Strives to shore up growth whiles reigning in inflation

While noting the global economic malaise, Beijing conceded that China is in a tight spot itself, squeezed by both inflation and a slackening pace of economic activity.

Chinese policy makers strive to shore up growth while avoiding reawakening the inflation dragon, analysts said.

“China must stabilize economic growth to prevent a sharp plunge, which might dampen employment and cause social problems,” said Zhu Baoliang, deputy director of the Economic Forecast Department of the State Information Center, a government think tank.

China’s economic growth has been slowing all year in 2011. Its GDP growth slowed to 9.1 percent in the third quarter from 9.5 percent in the second quarter and 9.7 percent in the first quarter.
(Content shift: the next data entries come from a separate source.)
import Literature.Computability.Cryptography.PeriodFindingRule
import HarnessLib

/-!
# Product laws: independence of events on disjoint sets of units, and amplification over pairs

Topic `Computability/Cryptography`; continues `PeriodFindingRule.lean` (the vocabulary `pw`, `prob`,
`IsProbVec` of finite product laws over units `U` with outcome types `X u`, and its one- and
two-coordinate marginals). The analysis of Hallgren's algorithm in the tree's period-finding family
reads TWO units (two Fourier samples at the same transform size, Jozsa 2003 §10: "we run the
algorithm twice … if `k₁, k₂` are coprime", then amplification over many disjoint pairs of units), so
we need the general fact behind the marginals of `PeriodFindingRule.lean`:

* **`prob_and_eq_mul`** — under a product law, an event depending only on the coordinates in `T`
  and an event depending only on the coordinates outside `T` are independent (elementary: split
  `∏_u` along `T`, the indicator of each event is constant in the other block of coordinates);
* `prob_exists_disjoint_eq_sum` — additivity over pairwise disjoint events;
* **`prob_forall_not_eq_prod`** / **`prob_forall_not_le_pow`** — for events `E_i` on pairwise
  disjoint PAIRS of units `(a_i, b_i)`, `P(∀ i, ¬E_i) = ∏_i (1 − P(E_i)) ≤ (1 − p)^{#ι}` when every
  `P(E_i) ≥ p`; `prob_pair_eq_mul` — `P(γ_a ∈ D ∧ γ_b ∈ D') = P(γ_a ∈ D) P(γ_b ∈ D')` for `a ≠ b`.

Theorem file, no named facts.

## References

* R. Jozsa, arXiv:quant-ph/0302134 (2003), §10 (two runs; repetition). [Jozsa2003]
* A. Yu. Kitaev, arXiv:quant-ph/9511026 (1995), §3 Lemma 8 (independent tests). [Kitaev1995]
-/

noncomputable section

namespace Literature.Computability.Cryptography

namespace PeriodFinding

open Finset

variable {U : Type*} [Fintype U] [DecidableEq U] {X : U → Type*} [∀ u, Fintype (X u)] [∀ u, DecidableEq (X u)]
  {μ : (u : U) → X u → ℝ}

/-! ### Independence of events on disjoint sets of units -/

omit [∀ u, DecidableEq (X u)] in
/-- **Independence of disjoint blocks of units.** If `A` depends only on the coordinates in `T` and
`B` only on the coordinates outside `T`, then `P(A ∧ B) = P(A) · P(B)` under a product law.
[cite: Kitaev1995, §3 Lemma 8 (independent tests)] -/
theorem prob_and_eq_mul (hμ : IsProbVec μ) (T : Finset U) {A B : ((u : U) → X u) → Prop}
    [DecidablePred A] [DecidablePred B]
    (hA : ∀ γ γ' : (u : U) → X u, (∀ u ∈ T, γ u = γ' u) → (A γ ↔ A γ'))
    (hB : ∀ γ γ' : (u : U) → X u, (∀ u ∉ T, γ u = γ' u) → (B γ ↔ B γ')) :
    prob μ (univ.filter fun γ => A γ ∧ B γ) = prob μ (univ.filter A) * prob μ (univ.filter B) := by
  classical
  -- split the coordinates along `T`
  set e := Equiv.piEquivPiSubtypeProd (fun u => u ∈ T) X with he
  set w₁ : ((u : {u // u ∈ T}) → X u) → ℝ := fun a => ∏ i : {u // u ∈ T}, μ i.1 (a i) with hw₁
  set w₂ : ((u : {u // u ∉ T}) → X u) → ℝ := fun b => ∏ i : {u // u ∉ T}, μ i.1 (b i) with hw₂
  have hpw : ∀ γ : (u : U) → X u, pw μ γ = w₁ (e γ).1 * w₂ (e γ).2 := by
    intro γ
    unfold pw
    rw [← Fintype.prod_subtype_mul_prod_subtype (fun u => u ∈ T) (fun u => μ u (γ u)), hw₁, hw₂, he]
    simp only [Equiv.piEquivPiSubtypeProd_apply]
    congr 1; convert rfl
  set IA : ((u : {u // u ∈ T}) → X u) → ((u : {u // u ∉ T}) → X u) → ℝ :=
    fun a b => if A (e.symm (a, b)) then 1 else 0 with hIA
  set IB : ((u : {u // u ∈ T}) → X u) → ((u : {u // u ∉ T}) → X u) → ℝ :=
    fun a b => if B (e.symm (a, b)) then 1 else 0 with hIB
  -- indicators are constant in the other block
  have hIAc : ∀ a b b', IA a b = IA a b' := by
    intro a b b'
    have : A (e.symm (a, b)) ↔ A (e.symm (a, b')) := hA _ _ fun u hu => by
      simp [he, Equiv.piEquivPiSubtypeProd, hu]
    simp only [hIA, this]
  have hIBc : ∀ a a' b, IB a b = IB a' b := by
    intro a a' b
    have : B (e.symm (a, b)) ↔ B (e.symm (a', b)) := hB _ _ fun u hu => by
      simp [he, Equiv.piEquivPiSubtypeProd, hu]
    simp only [hIB, this]
  -- block totals are one
  have htot₁ : ∑ a, w₁ a = 1 := by
    rw [hw₁, ← Fintype.prod_sum]
    exact prod_eq_one fun i _ => hμ.total i
  have htot₂ : ∑ b, w₂ b = 1 := by
    rw [hw₂, ← Fintype.prod_sum]
    exact prod_eq_one fun i _ => hμ.total i
  -- any filtered probability as a double sum over the blocks
  have hprob : ∀ (P : ((u : U) → X u) → Prop) [DecidablePred P],
      prob μ (univ.filter P) = ∑ a, ∑ b, w₁ a * w₂ b * (if P (e.symm (a, b)) then 1 else 0) := by
    intro P _
    unfold prob
    rw [sum_filter, ← Fintype.sum_prod_type', ← e.symm.sum_comp]
    refine sum_congr rfl fun q _ => ?_
    rw [hpw, Equiv.apply_symm_apply]
    split_ifs <;> simp
  set α : ((u : {u // u ∈ T}) → X u) → ℝ := fun a => ∑ b, w₂ b * IA a b with hα
  set β : ((u : {u // u ∉ T}) → X u) → ℝ := fun b => ∑ a, w₁ a * IB a b with hβ
  have hIAα : ∀ a b, IA a b = α a := by
    intro a b
    rw [hα]
    simp only
    rw [sum_congr rfl fun b' _ => by rw [hIAc a b' b], ← sum_mul, htot₂, one_mul]
  have hIBβ : ∀ a b, IB a b = β b := by
    intro a b
    rw [hβ]
    simp only
    rw [sum_congr rfl fun a' _ => by rw [hIBc a' a b], ← sum_mul, htot₁, one_mul]
  have hAnd : ∀ a b, (if (A (e.symm (a, b)) ∧ B (e.symm (a, b))) then (1 : ℝ) else 0) = IA a b * IB a b := by
    intro a b
    simp only [hIA, hIB]
    by_cases h1 : A (e.symm (a, b)) <;> by_cases h2 : B (e.symm (a, b)) <;> simp [h1, h2]
  rw [hprob (fun γ => A γ ∧ B γ), hprob A, hprob B]
  simp_rw [hAnd]
  have hL : ∑ a, ∑ b, w₁ a * w₂ b * (IA a b * IB a b) = (∑ a, w₁ a * α a) * ∑ b, w₂ b * β b := by
    rw [sum_mul_sum]
    refine sum_congr rfl fun a _ => sum_congr rfl fun b _ => ?_
    rw [hIAα a b, hIBβ a b]; ring
  have hRA : ∑ a, ∑ b, w₁ a * w₂ b * (if A (e.symm (a, b)) then 1 else 0) = ∑ a, w₁ a * α a := by
    refine sum_congr rfl fun a _ => ?_
    rw [hα]
    simp only [hIA, mul_sum]
    refine sum_congr rfl fun b _ => ?_
    ring
  have hRB : ∑ a, ∑ b, w₁ a * w₂ b * (if B (e.symm (a, b)) then 1 else 0) = ∑ b, w₂ b * β b := by
    rw [sum_comm]
    refine sum_congr rfl fun b _ => ?_
    rw [hβ]
    simp only [hIB, mul_sum]
    refine sum_congr rfl fun a _ => ?_
    ring
  rw [hL, hRA, hRB]

/-- The two-unit case: `P(γ_a ∈ D ∧ γ_b ∈ D') = P(γ_a ∈ D) · P(γ_b ∈ D')` for `a ≠ b`. [cite: Kitaev1995, §3 Lemma 8] -/
theorem prob_pair_eq_mul (hμ : IsProbVec μ) {a b : U} (hab : a ≠ b) (D : Finset (X a)) (D' : Finset (X b)) :
    prob μ (univ.filter fun γ => γ a ∈ D ∧ γ b ∈ D') =
      prob μ (univ.filter fun γ => γ a ∈ D) * prob μ (univ.filter fun γ => γ b ∈ D') :=
  prob_and_eq_mul hμ {a} (fun γ γ' h => by rw [h a (mem_singleton_self a)])
    (fun γ γ' h => by rw [h b (by simpa using Ne.symm hab)])

/-! ### Additivity over disjoint events -/

/-- **Additivity**: the probability of a disjoint finite union of events is the sum. [folklore] -/
theorem prob_exists_disjoint_eq_sum {κ : Type*} (C : Finset κ) (E : κ → ((u : U) → X u) → Prop)
    [∀ k, DecidablePred (E k)] (hdis : ∀ k ∈ C, ∀ k' ∈ C, k ≠ k' → ∀ γ, ¬ (E k γ ∧ E k' γ)) :
    prob μ (univ.filter fun γ => ∃ k ∈ C, E k γ) = ∑ k ∈ C, prob μ (univ.filter (E k)) := by
  classical
  have hU : (univ.filter fun γ : (u : U) → X u => ∃ k ∈ C, E k γ) = C.biUnion fun k => univ.filter (E k) := by
    ext γ; simp
  rw [hU, prob, sum_biUnion]
  · rfl
  · intro k hk k' hk' hkk'
    rw [Function.onFun, disjoint_left]
    intro γ h1 h2
    exact hdis k hk k' hk' hkk' γ ⟨(mem_filter.1 h1).2, (mem_filter.1 h2).2⟩

/-! ### Amplification over pairwise disjoint pairs of units -/

section Pairs

variable {ι : Type*} [Fintype ι] [DecidableEq ι] (a b : ι → U)

/-- Pairwise disjoint pairs of units: the `2 #ι` units `a_i, b_i` are distinct. [folklore] -/
structure DisjointPairs : Prop where
  /-- first components distinct -/
  inj_a : Function.Injective a
  /-- second components distinct -/
  inj_b : Function.Injective b
  /-- no first component is a second component -/
  a_ne_b : ∀ i j, a i ≠ b j

variable {a b}

/-- **Failure of every pair is a product**: for events `E_i` on the pairs,
`P(∀ i ∈ s, ¬E_i(γ_{a_i}, γ_{b_i})) = ∏_{i ∈ s} (1 − P(E_i))`. [cite: Jozsa2003, §10 (independent repetitions)] -/
theorem prob_forall_not_eq_prod (hμ : IsProbVec μ) (hab : DisjointPairs a b)
    (E : (i : ι) → X (a i) → X (b i) → Prop) [∀ i x y, Decidable (E i x y)] (s : Finset ι) :
    prob μ (univ.filter fun γ => ∀ i ∈ s, ¬ E i (γ (a i)) (γ (b i))) =
      ∏ i ∈ s, (1 - prob μ (univ.filter fun γ => E i (γ (a i)) (γ (b i)))) := by
  classical
  induction s using Finset.induction_on with
  | empty =>
    rw [prod_empty]
    have : (univ.filter fun γ : (u : U) → X u => ∀ i ∈ (∅ : Finset ι), ¬ E i (γ (a i)) (γ (b i))) = univ := by
      ext γ; simp
    rw [this]
    exact prob_univ hμ
  | @insert i s hi ih =>
    rw [prod_insert hi, ← ih]
    have hsplit : (univ.filter fun γ : (u : U) → X u => ∀ j ∈ insert i s, ¬ E j (γ (a j)) (γ (b j))) =
        univ.filter fun γ => (¬ E i (γ (a i)) (γ (b i))) ∧ ∀ j ∈ s, ¬ E j (γ (a j)) (γ (b j)) := by
      ext γ; simp [forall_and, or_imp]
    rw [hsplit, prob_and_eq_mul hμ ({a i, b i} : Finset U)]
    · congr 1
      have := prob_compl hμ (univ.filter fun γ : (u : U) → X u => E i (γ (a i)) (γ (b i)))
      rw [← this]
      congr 1
      ext γ; simp
    · intro γ γ' h
      rw [h (a i) (by simp), h (b i) (by simp)]
    · intro γ γ' h
      have ha : ∀ j ∈ s, γ (a j) = γ' (a j) := fun j hj => h (a j) (by
        simp only [mem_insert, mem_singleton, not_or]
        exact ⟨fun e => hi (hab.inj_a e ▸ hj), hab.a_ne_b j i⟩)
      have hb : ∀ j ∈ s, γ (b j) = γ' (b j) := fun j hj => h (b j) (by
        simp only [mem_insert, mem_singleton, not_or]
        exact ⟨fun e => hab.a_ne_b i j e.symm, fun e => hi (hab.inj_b e ▸ hj)⟩)
      constructor
      · intro H j hj; rw [← ha j hj, ← hb j hj]; exact H j hj
      · intro H j hj; rw [ha j hj, hb j hj]; exact H j hj

/-- **Amplification over disjoint pairs**: if every pair event has probability `≥ p`, then all of
them fail with probability `≤ (1 − p)^{#s}`. [cite: Jozsa2003, §10 (repeat to amplify)] -/
theorem prob_forall_not_le_pow (hμ : IsProbVec μ) (hab : DisjointPairs a b)
    (E : (i : ι) → X (a i) → X (b i) → Prop) [∀ i x y, Decidable (E i x y)] (s : Finset ι) {p : ℝ}
    (hp : ∀ i ∈ s, p ≤ prob μ (univ.filter fun γ => E i (γ (a i)) (γ (b i)))) :
    prob μ (univ.filter fun γ => ∀ i ∈ s, ¬ E i (γ (a i)) (γ (b i))) ≤ (1 - p) ^ s.card := by
  rw [prob_forall_not_eq_prod hμ hab E s]
  calc ∏ i ∈ s, (1 - prob μ (univ.filter fun γ => E i (γ (a i)) (γ (b i))))
      ≤ ∏ _i ∈ s, (1 - p) :=
        prod_le_prod (fun i _ => by linarith [prob_le_one hμ (univ.filter fun γ => E i (γ (a i)) (γ (b i)))])
          fun i hi => by linarith [hp i hi]
    _ = (1 - p) ^ s.card := prod_const _

/-- **Some pair succeeds** with probability `≥ 1 − (1 − p)^{#s}`. [cite: Jozsa2003, §10] -/
theorem prob_exists_pair_ge (hμ : IsProbVec μ) (hab : DisjointPairs a b)
    (E : (i : ι) → X (a i) → X (b i) → Prop) [∀ i x y, Decidable (E i x y)] (s : Finset ι) {p : ℝ}
    (hp : ∀ i ∈ s, p ≤ prob μ (univ.filter fun γ => E i (γ (a i)) (γ (b i)))) :
    1 - (1 - p) ^ s.card ≤ prob μ (univ.filter fun γ => ∃ i ∈ s, E i (γ (a i)) (γ (b i))) := by
  classical
  have h1 := prob_forall_not_le_pow hμ hab E s hp
  have h2 := prob_compl hμ (univ.filter fun γ : (u : U) → X u => ∃ i ∈ s, E i (γ (a i)) (γ (b i)))
  have hc : (univ.filter fun γ : (u : U) → X u => ∃ i ∈ s, E i (γ (a i)) (γ (b i)))ᶜ =
      univ.filter fun γ => ∀ i ∈ s, ¬ E i (γ (a i)) (γ (b i)) := by
    ext γ; simp
  rw [hc] at h2
  linarith

end Pairs

end PeriodFinding

end Literature.Computability.Cryptography

end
Growth of exports, one of the major engines used to power China’s expansion, also slowed, to 13.8 percent in November from 37.7 percent in January in 2011.

“The global economic slump and sluggish external demand left little room for sharp increases in China’s export volume. In the meantime, most Chinese exports are manufactured goods that face full competition and exporters tend to wage ‘price wars’when the world economy is weak, thus squeezing China’s exports,” said Zhang Yansheng, a researcher of the Institute for International Economics Research of the National Development and Reform Commission, China’s top economic planner.

As China says it will continue to maintain a prudent monetary policy and a proactive fiscal policy in the near future, economists expect economic growth to fall below 9% and export growth to slow to around 10% in 2012.

China’s 4 trillion yuan fiscal stimulus package gives the country a quick rebound from the global economic crisis, causes excess liquidity and puts a large debt burden on local governments.

Growth of the consumer price index (CPI), a main gauge of inflation, eased to 4.2 percent in November, 2011 from the year’s peak of 6.5 percent in July.

However, even with the sharp fall in November, the country’s CPI rose 5.5 percent year-on-year during the January-November period, well above the government’s full-year inflation control target of 4 percent.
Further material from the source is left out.